Mom took a day off work, accompanying me to the hospital. She didn't have to do much, well, she couldn't even be next to me during the scan for obvious reasons, but her presence was enough to bring a calming influence in me. Things were obviously different when I was under treatment back in the UK. I obviously couldn't expect my friends to be around all the time whenever I'm in the hospital, and therefore there were many occasions when I had to face things all by myself.

That's what families are for. Through the thick and thin, you can bet your money on them putting their hands around your shoulder, always being there for you.



“When you look at your life the greatest happiness are family happinesses”


Nevertheless, there is something good about the healthcare system in the UK that I'm already starting to miss sorely here in Malaysia. Back in England, the National Heath Service (NHS) bears the full cost of my treatment. Be it the chemotherapies, the numerous PET and CT scans I had, and the countless days I spent in the hospital. Everything comes FREE of CHARGE. It's difficult to imagine how would I cope financially had the NHS not bear the full cost of my treatment, which in total must have been at least thousands of pound sterlings, if not more.

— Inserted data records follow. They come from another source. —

import Literature.AlgebraicGeometry.Resolution.Lipman1969RationalSurfaceSingularities
import Literature.AlgebraicGeometry.Resolution.AffineBlowup
import HarnessLib

/-!
# Quadratic transforms of rational surface singularities are normal (Lipman 1969, Proposition (8.1))

Topic: `Literature/AlgebraicGeometry/Resolution`.  NAMED FACT (D-0014), typed from the printed page of J. Lipman,
*Rational singularities, with applications to algebraic surfaces and unique factorization*, Publ. Math. IHÉS 36 (1969)
195–279 (doi:10.1007/BF02684604; held copy `paper:doi-10-1007-bf02684604`, read on the page: PDF p. 11 = printed p. 204,
where the statement is announced and used, and PDF p. 19 = p. 212, Proposition (8.1)), in the vocabulary of this
directory (`HasRationalSingularity` of `Resolution/Lipman1969RationalSurfaceSingularities`; the quadratic transform
`Bl_𝔪(Spec R) = Proj(⊕ₙ 𝔪ⁿ)` as `affineBlowup (maximalIdeal R)` of `Resolution/AffineBlowup`).

## The source (quoted from the printed paper)

Proof of Theorem (4.1), p. 204: "We shall assume the following result, to be proved later (Proposition (8.1)).  *If `Y`
is a normal surface having only rational singularities, and if `h : Y′ → Y` is a quadratic transformation, then `Y′` is a
normal surface.*"  §8, p. 212, Proposition (8.1), proved from Theorem (7.1) (p. 209: in a two-dimensional normal local
ring with a rational singularity the product of complete ideals is complete, so every power `𝔪ⁿ` of the maximal ideal
is complete) and §§5–6 (complete ideals and projective normalization: `Proj` of the normal graded ring `⊕ₙ 𝔪ⁿ` is
normal).

## What is vendored, and in which vocabulary

The LOCAL form, which is the one used in the proof of Theorem (4.1) (the quadratic transformation of the surface `Y` at a
closed point `y` is, over `Spec 𝒪_{Y,y}`, the blowing up of the maximal ideal of the two-dimensional normal local ring
`R = 𝒪_{Y,y}`, which has a rational singularity): for `R` a two-dimensional normal Noetherian local domain with a
rational singularity (`HasRationalSingularity R`, Definition (1.1)), every local ring of the quadratic transform
`affineBlowup (maximalIdeal R)` is an integrally closed domain.

* `Lipman1969_8_1` — the named fact.  Users take `(h : Lipman1969_8_1)`.

VACUITY: not decided by unfolding; the hypothesis block is satisfiable (`R` regular of dimension `2`: then
`Bl_𝔪(Spec R)` is regular, hence normal).  Consumer: the crux chain W4.4 (`HomologicalConductor.NoZenoR`) of the
summit `ResolutionOfSingularities`, where it yields Lipman's Theorem (4.1) (`Lipman1969_4_1`) by Lipman's own proof
(`Summits/…/Theorems/HomologicalConductorNoZenoRLipman41Of81`); nothing here depends on that summit.

## What is NOT here

The proof (complete ideals, Theorem (7.1), Proposition (6.2)); the global statement for a normal surface `Y` with only
rational singularities (it follows from the local one off the blown-up point); Lipman's further results of §8
(the quadratic transform has only rational singularities, (8.1) with (1.2)).
`-- TODO(general form):` Proposition (8.1) for every normal surface `Y` having only rational singularities and every
quadratic transformation `h : Y′ → Y`.

## References

* J. Lipman, *Rational singularities, with applications to algebraic surfaces and unique factorization*, Publ. Math.
  IHÉS 36 (1969) 195–279: Proposition (8.1) (p. 212), Theorem (7.1) (p. 209), Theorem (4.1) and its proof (p. 204).
  [Lipman1969]
-/

noncomputable section

open CategoryTheory AlgebraicGeometry TopologicalSpace IsLocalRing

universe u

namespace Literature.AlgebraicGeometry.Resolution

/-- NAMED FACT — **Lipman 1969, Proposition (8.1)** ("If `Y` is a normal surface having only rational singularities, and
if `h : Y′ → Y` is a quadratic transformation, then `Y′` is a normal surface"), LOCAL form: for `R` a two-dimensional
normal Noetherian local domain with a rational singularity (`HasRationalSingularity R`), every local ring of the
quadratic transform `Bl_𝔪(Spec R) = affineBlowup (maximalIdeal R)` is an integrally closed domain.  Users take
`(h : Lipman1969_8_1)`. [cite: Lipman1969, Proposition (8.1) (p. 212)] -/
def Lipman1969_8_1 : Prop :=
  ∀ (R : Type u) [CommRing R] [IsNoetherianRing R] [IsLocalRing R] [IsDomain R] [IsIntegrallyClosed R],
    ringKrullDim R = 2 → HasRationalSingularity R →
    ∀ y : affineBlowup (maximalIdeal R), IsIntegrallyClosed ((affineBlowup (maximalIdeal R)).presheaf.stalk y)
-- TODO(general form): Lipman states (8.1) for every normal surface `Y` having only rational singularities and every
-- quadratic transformation `h : Y′ → Y` (blowing up of a closed point): `Y′` is a normal surface.

end Literature.AlgebraicGeometry.Resolution

/-! ## Theorem (7.1): products of complete ideals are complete (appended, hand leafhand-res-homologicalconduct-22 g0)

The printed proof of Proposition (8.1) reads (p. 212): «The first assertion follows from Theorem (7.1) and Lemma (5.2).»
Lemma (5.2) (p. 206: «Let `X` be an integral scheme and let `𝒥 ≠ 0` be a quasi-coherent `𝒪_X`-submodule of `𝒦`.  If all
the positive powers of `𝒥` are complete, then the scheme obtained by blowing up `𝒥` is normal») is PROVED, in its affine
normal form, in `Summits/ResolutionOfSingularities/ResolutionOfSingularities/Theorems/HomologicalConductorNoZenoRBlowupNormalOfCompletePowers`
(`affineBlowup.isIntegrallyClosed_stalk_of_forall_pow`).  The other input is vendored here as a NAMED FACT:

**Theorem (7.1)** (p. 209). «Let `Y` be a normal irreducible surface having only rational singularities.  Then any product
of complete coherent `𝒪_Y`-ideals is again complete.»  Its proof (pp. 210–211) reduces at once to the LOCAL case (p. 210:
«it is enough to treat the case `Y = Spec(S)`, `S` being a two-dimensional normal local domain with a rational singularity
(cf. remark d) following Definition (5.1)).  Let `𝒥`, `𝒦` be coherent complete `𝒪_Y`-ideals; it will be sufficient to show
that `𝒥𝒦` is complete») and then uses Theorem (7.2) (products of contracted ideals are contracted, via the cohomological
Lemma (7.3)), Proposition (6.2) (complete = contracted for every proper birational map, `Y` normal) and Proposition (1.2) B)
(a desingularization dominating the blowing up of the completion of `𝒥𝒦`).

«Complete» (Definition (5.1): the completion of `𝒥` is the degree-one piece of the integral closure of `⊕ 𝒥ⁿ` in `⊕ 𝒦ⁿ`)
means, for an ideal `I` of a NORMAL domain `R`, that `I` is integrally closed in the sense of Huneke–Swanson, Def. 1.1.1
(p. 206: «when `X` is normal, `⊕ 𝒦ⁿ` is integrally closed, so that if `𝒥` is an `𝒪_X`-ideal then so is `𝒥̄ₙ` for each
`n`»): every `r ∈ R` with an equation of integral dependence `r^k + ∑_{j=1}^{k} c_j r^{k-j} = 0`, `c_j ∈ I^j`, lies in `I`
— the format of `Literature/RingTheory/IntegralClosure/IntegralOverIdealRees` (no definition of `Ī` exists in the tree, so
the condition is spelled out).

* `Lipman1969_7_1` — the named fact, LOCAL form.  Users take `(h : Lipman1969_7_1)`.

VACUITY: not decided by unfolding; the hypothesis block is satisfiable (`R` regular local of dimension `2` has a rational
singularity, and there the statement is Zariski's product theorem, Huneke–Swanson Thm. 14.4.4).  Consumer: the crux chain
W4.4 (`HomologicalConductor.NoZenoR`) of the summit `ResolutionOfSingularities`, where together with Lemma (5.2) it
discharges `Lipman1969_8_1` (`…Theorems.HomologicalConductorNoZenoRLipman81Of71`); nothing here depends on that summit.
`-- TODO(general form):` Theorem (7.1) for every normal irreducible surface `Y` having only rational singularities and all
products of complete coherent `𝒪_Y`-ideals (the global statement follows from the local one stalkwise, completeness being
local: remark d) after Definition (5.1)).
-/

namespace Literature.AlgebraicGeometry.Resolution

/-- NAMED FACT — **Lipman 1969, Theorem (7.1)** («Let `Y` be a normal irreducible surface having only rational
singularities.  Then any product of complete coherent `𝒪_Y`-ideals is again complete»), LOCAL form (p. 210: «it is enough
to treat the case `Y = Spec(S)`, `S` being a two-dimensional normal local domain with a rational singularity … Let `𝒥`, `𝒦`
be coherent complete `𝒪_Y`-ideals; it will be sufficient to show that `𝒥𝒦` is complete»): for `R` a two-dimensional
normal Noetherian local domain with a rational singularity (`HasRationalSingularity R`) and ideals `I`, `J` of `R` which are
complete — i.e. integrally closed: every `r` with an equation of integral dependence `r^k + ∑_{j=1}^{k} c_j r^{k-j} = 0`,
`c_j ∈ I^j` (Huneke–Swanson Def. 1.1.1), lies in `I` — the product `I * J` is complete.  Users take
`(h : Lipman1969_7_1)`. [cite: Lipman1969, Theorem (7.1) (p. 209), proof p. 210] -/
def Lipman1969_7_1 : Prop :=
  ∀ (R : Type u) [CommRing R] [IsNoetherianRing R] [IsLocalRing R] [IsDomain R] [IsIntegrallyClosed R],
    ringKrullDim R = 2 → HasRationalSingularity R →
    ∀ I J : Ideal R,
      (∀ r : R, (∃ (k : ℕ) (c : ℕ → R), (∀ j ∈ Finset.Icc 1 k, c j ∈ I ^ j) ∧
        r ^ k + ∑ j ∈ Finset.Icc 1 k, c j * r ^ (k - j) = 0) → r ∈ I) →
      (∀ r : R, (∃ (k : ℕ) (c : ℕ → R), (∀ j ∈ Finset.Icc 1 k, c j ∈ J ^ j) ∧
        r ^ k + ∑ j ∈ Finset.Icc 1 k, c j * r ^ (k - j) = 0) → r ∈ J) →
      ∀ r : R, (∃ (k : ℕ) (c : ℕ → R), (∀ j ∈ Finset.Icc 1 k, c j ∈ (I * J) ^ j) ∧
        r ^ k + ∑ j ∈ Finset.Icc 1 k, c j * r ^ (k - j) = 0) → r ∈ I * J
-- TODO(general form): Lipman states (7.1) for every normal irreducible surface `Y` having only rational singularities:
-- any product of complete coherent `𝒪_Y`-ideals is complete (Definition (5.1), `𝒪_Y`-submodules of `𝒦`).

end Literature.AlgebraicGeometry.Resolution

/-! ## Theorem (7.2): products of contracted ideals are contracted — the case of a desingularization of a rational
surface singularity (appended, hand leafhand-res-homologicalconduct-22 g0)

A second road to Proposition (8.1) which avoids Theorem (7.1) (and with it Proposition (6.2) and Proposition (1.2) B)):
for a NON-REGULAR `R` the powers `𝔪ⁿ` are complete as soon as they are CONTRACTED for one desingularization
`π : X → Spec R` — `\overline{𝔪ⁿ} ⊆ Γ(X, 𝔪ⁿ𝒪_X) ∩ R` because `𝔪𝒪_X` is invertible (Proposition (3.1)) and `X` is
normal; PROVED in `Summits/…/Theorems/HomologicalConductorNoZenoRPowersContracted` — and contractedness of the powers
is Theorem (7.2) applied to `I = 𝔪`, `J = 𝔪ᵏ`:

**Theorem (7.2)** (p. 209). «Let `Y` be an integral noetherian scheme, let `X` be a normal surface, and let `f : X → Y` be
a proper map with `f_*(𝒪_X) = 𝒪_Y`, `R¹f_*(𝒪_X) = 0`.  Then any product of coherent contracted (for `f`) `𝒪_Y`-ideals is
again contracted.»  (Definition (6.1) and p. 208: «`𝒥` is contracted for `f` if and only if `𝒥 = f_*(𝒥𝒪_X)`»; proof
pp. 210–211 through the cohomological Lemma (7.3): `Γ(𝒥𝒪_X) ⊗ Γ(𝒦𝒪_X) → Γ(𝒥𝒦𝒪_X)` is onto when `H¹` of the
syzygy sheaves vanishes.)

Vendored here in the case `Y = Spec R`, `R` a two-dimensional normal Noetherian local domain with a rational singularity,
`f = π` a desingularization (`IsResolution π`: proper, birational, `X` regular — so `X` is a normal surface,
`f_*𝒪_X = 𝒪_Y` since `R` is normal, and `R¹f_*𝒪_X = 0`, i.e. `H¹(X, 𝒪_X) = 0`, by Proposition (1.2) 2)).  «`I` is
contracted for `π`» is spelled STALKWISE through the structure maps `R → Γ(X, 𝒪_X) → 𝒪_{X,x}`
(`Literature.AlgebraicGeometry.Morphisms.algebraMapΓ`, Mathlib `germ`): every `r ∈ R` whose germ lies in `I·𝒪_{X,x}` for
every `x ∈ X` lies in `I` (for the ideal sheaf `I𝒪_X ⊆ 𝒪_X` one has `(I𝒪_X)_x = I·𝒪_{X,x}` and a global function lies
in `Γ(X, I𝒪_X)` iff all its germs lie in the stalks, so this is `I = Γ(X, I𝒪_X) ∩ R = f_*(I𝒪_X)(Y)`).

* `Lipman1969_7_2` — the named fact (desingularization form).  Users take `(h : Lipman1969_7_2)`.

VACUITY: not decided by unfolding; the hypothesis block is satisfiable (e.g. `R` regular, `π` the blowing up of the
closed point; or any rational double point with its minimal resolution).  Consumer: the crux chain W4.4
(`HomologicalConductor.NoZenoR`): `Lipman1969_8_1` for non-regular `R` ⟸ `Lipman1969_7_2`
(`…Theorems.HomologicalConductorNoZenoRLipman81Of72`); nothing here depends on that summit.
`-- TODO(general form):` Theorem (7.2) for every proper `f : X → Y` from a normal surface to an integral noetherian
scheme with `f_*𝒪_X = 𝒪_Y` and `R¹f_*𝒪_X = 0`, and all pairs of coherent contracted `𝒪_Y`-ideals.
-/

namespace Literature.AlgebraicGeometry.Resolution

/-- NAMED FACT — **Lipman 1969, Theorem (7.2)** («Let `Y` be an integral noetherian scheme, let `X` be a normal surface,
and let `f : X → Y` be a proper map with `f_*(𝒪_X) = 𝒪_Y`, `R¹f_*(𝒪_X) = 0`.  Then any product of coherent contracted
(for `f`) `𝒪_Y`-ideals is again contracted»), in the case `Y = Spec R` for `R` a two-dimensional normal Noetherian local
domain with a rational singularity and `f = π : X → Spec R` a desingularization: if the ideals `I`, `J` of `R` are
contracted for `π` (stalkwise: `r ∈ I·𝒪_{X,x}` for all `x` implies `r ∈ I`), then so is `I * J`.  Users take
`(h : Lipman1969_7_2)`. [cite: Lipman1969, Theorem (7.2) (p. 209), Definition (6.1) (p. 207–208)] -/
def Lipman1969_7_2 : Prop :=
  ∀ (R : Type u) [CommRing R] [IsNoetherianRing R] [IsLocalRing R] [IsDomain R] [IsIntegrallyClosed R],
    ringKrullDim R = 2 → HasRationalSingularity R →
    ∀ (X : Scheme.{u}) (π : X ⟶ Spec (.of R)), IsResolution π →
    ∀ I J : Ideal R,
      (∀ r : R, (∀ x : X, (X.presheaf.germ ⊤ x trivial).hom (Morphisms.algebraMapΓ π r) ∈
        I.map ((X.presheaf.germ ⊤ x trivial).hom.comp (Morphisms.algebraMapΓ π))) → r ∈ I) →
      (∀ r : R, (∀ x : X, (X.presheaf.germ ⊤ x trivial).hom (Morphisms.algebraMapΓ π r) ∈
        J.map ((X.presheaf.germ ⊤ x trivial).hom.comp (Morphisms.algebraMapΓ π))) → r ∈ J) →
      ∀ r : R, (∀ x : X, (X.presheaf.germ ⊤ x trivial).hom (Morphisms.algebraMapΓ π r) ∈
        (I * J).map ((X.presheaf.germ ⊤ x trivial).hom.comp (Morphisms.algebraMapΓ π))) → r ∈ I * J
-- TODO(general form): Theorem (7.2) for every proper `f : X → Y`, `Y` integral noetherian, `X` a normal surface,
-- `f_*𝒪_X = 𝒪_Y`, `R¹f_*𝒪_X = 0`, and all pairs of coherent contracted `𝒪_Y`-ideals.

end Literature.AlgebraicGeometry.Resolution

end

However, things are different here. Although the government still subsidizes a portion of the cost of treatment, most of it will have to be borne by the patients themselves. It's not too bad if one works as a government servant as they can then waive off the cost of treatment using their respective Guarantee Letter (GL). As for myself, I can't use my mom's GL due to my age. As far as I understood it, one is allowed to use his/her GL to cover the treatment cost of his/her parents or his/her children who are under the age of 21 (if I'm not mistaken).

Doctors working in public hospitals in Malaysia also have their respective GLs. Thus, the staff in the hospital was rather surprised when I told her that I wanted to pay for the PET scan.

"Doktor tak ada GL ke? Mahal juga nak bayar scan ni." [Don't you have a GL, doctor? This scan is quite expensive.]

"Saya tak kerja lagi cik. Jadi saya takde GL." [I haven't started work yet, thus I don;t have my own GL.]


I am still currently jobless for two reasons. Health reason is obviously one of it, although I believe that if given some leniency in my working hours and workload, I could still possibly serve the people. The second reason, however, is slightly beyond my control. The Malaysian Medical Council (MMC), have informed me that they will only grant me the license to practice once I show my updated medical reports and can prove that I am fit to work.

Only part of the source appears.